Hamrick, a former professional school counselor who focused on high-risk populations and trauma-informed practices, serves on the WV Center for Children’s Justice Handle with Care Task Force. She said now more than ever, it is crucial for everyone to take responsibility, and if they “see something, say something.” 

“Responsive, supportive adults helping to create safe, stable, relationships and environments can prevent ACEs and help children thrive,” she added. 

Placing ‘Handle with Care’ in the hands of the public 

Handle with Care, also known as the West Virginia Defending Childhood Initiative, is a coordinated effort between law enforcement, school systems and mental health providers that aims to prevent children’s exposure – and mitigate negative effects as a result of exposure – to trauma and violence and increase awareness of the issue. 
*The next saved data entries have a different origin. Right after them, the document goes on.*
/-- **`∑_{p ≤ x} 1/p ≤ log log x + γ` for every real `x ≥ 4`** (CLMS print `x ≥ 5`; at `x = 4`:
`5/6 < 0.9038`; it fails on `[3, 4)`). Unconditional: one-sided explicit Mertens II for
`x ≥ 420`, kernel computation below. [cite: CLMS2007, Lemma 2.1 (2)] -/
theorem primeRecipSum_le_loglog_add_eulerMascheroni {x : ℝ} (hx : 4 ≤ x) :
    primeRecipSum x ≤ Real.log (Real.log x) + Real.eulerMascheroniConstant := by
  rcases le_or_gt 420 x with h420 | h420
  · exact primeRecipSum_le_loglog_add_eulerMascheroni_of_ge h420
  · set n := ⌊x⌋₊ with hn
    have hx0 : 0 ≤ x := by linarith
    have hn4 : 4 ≤ n := Nat.le_floor (by exact_mod_cast hx)
    have hn420 : n < 420 := (Nat.floor_lt hx0).2 (by exact_mod_cast h420)
    have h := primeRecipSum_le_loglog_add_eulerMascheroni_of_lt hn4 hn420
    have hfloor : primeRecipSum x = primeRecipSum (n : ℝ) := by
      rw [primeRecipSum, primeRecipSum, Nat.floor_natCast]
    have hnx : (n : ℝ) ≤ x := Nat.floor_le hx0
    have hn1 : (1 : ℝ) < n := by
      have : (4 : ℝ) ≤ n := by exact_mod_cast hn4
      linarith
    have hll : Real.log (Real.log n) ≤ Real.log (Real.log x) :=
      Real.log_le_log (Real.log_pos hn1) (Real.log_le_log (by linarith) hnx)
    rw [hfloor]
    linarith

/-- **CLMS 2007, Lemma 2.1 (2), as printed**: "For `x ≥ 5` we have `∑_{p≤x} 1/p ≤ log log x + γ`."
[cite: CLMS2007, Lemma 2.1 (2)] -/
theorem CLMS2007_lemma_2_1_2 {x : ℝ} (hx : 5 ≤ x) :
    ∑ p ∈ Nat.primesLE ⌊x⌋₊, (p : ℝ)⁻¹ ≤ Real.log (Real.log x) + Real.eulerMascheroniConstant :=
  primeRecipSum_le_loglog_add_eulerMascheroni (by linarith)

end Literature.NumberTheory.LFunctions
“Law enforcement officers have procedures to follow if they encounter a child during a call, including a confidential communication with a teacher that explains the child has been on the scene of a police incident in case the child exhibits academic, emotional or behavioral problems,” Andrea Darr, director of the WVCCJ who led the effort to develop HWC 10 years ago, said.

According to Darr, when students started learning from home as a result of the COVID-19 pandemic, reports to the centralized intake system at CPS and the HWC referrals decreased dramatically. 

“Everyone is isolated due to social distancing, and we know the stressors on families are going through the roof, yet the referrals are doing down,” Darr said. 

In response, the HWC Task Force developed a set of resources to help support children who are more vulnerable due to the isolation of the pandemic. The campaign encourages everyone to report a situation in which they believe a child is unsafe.

Among the resources is a flyer with detailed guidance on how to detect and report instances of child abuse, which includes the toll free WV Child Abuse and Neglect Hotline (1-800-352-6513)

The Task Force is making a special effort to target individuals who work in places like grocery and convenience stores, gas stations and restaurants, including those that provide food delivery services. One key takeaway: don’t delay reporting if you have reasonable cause to suspect or know of maltreatment. 

“The earlier intervention can occur, the greater the outlook for children and society,” Hamrick said. 

Recognize, respond and report 

Cortney Simmons, educational outreach specialist in the Division of Diversity, Equity and Inclusion, provides Children on Campus training to members of the University community and serves as a confidential resource to students, faculty or staff who have been involved in Title IX related incidents.  

“Youth are one of our most vulnerable populations we care for and it’s our responsibility to recognize, respond and report any child abuse or neglect we may see,” Simmons said.  

This responsibility is underscored by WVU’s Rule on Child Protection, which includes information about Mandatory Reporters and their obligation, by state law, to report child abuse or neglect to multiple entities, including the state health department, the WVU Police Department and the Division of DEI. 

DEI provides multiple avenues for reporting known or suspected instances of child abuse and several resources, including: 

Simmons said their office is continuing to conduct background checks and train faculty, staff, students and volunteers amid the shift to online programming. 

“Our goal is to continue raising awareness about these issues and ensuring that folks know how to respond,” Simmons said. “We all have an obligation to report – and it can be anonymous if that is what is best for someone.” 

Simmons, acknowledging that collaboration is another key to addressing the challenge, added, “DEI will continue to collaborate with partners like Audra Hamrick and the West Virginia Center for Children's Justice to combat this issue in an ongoing effort to create safe environments for our children to grow.”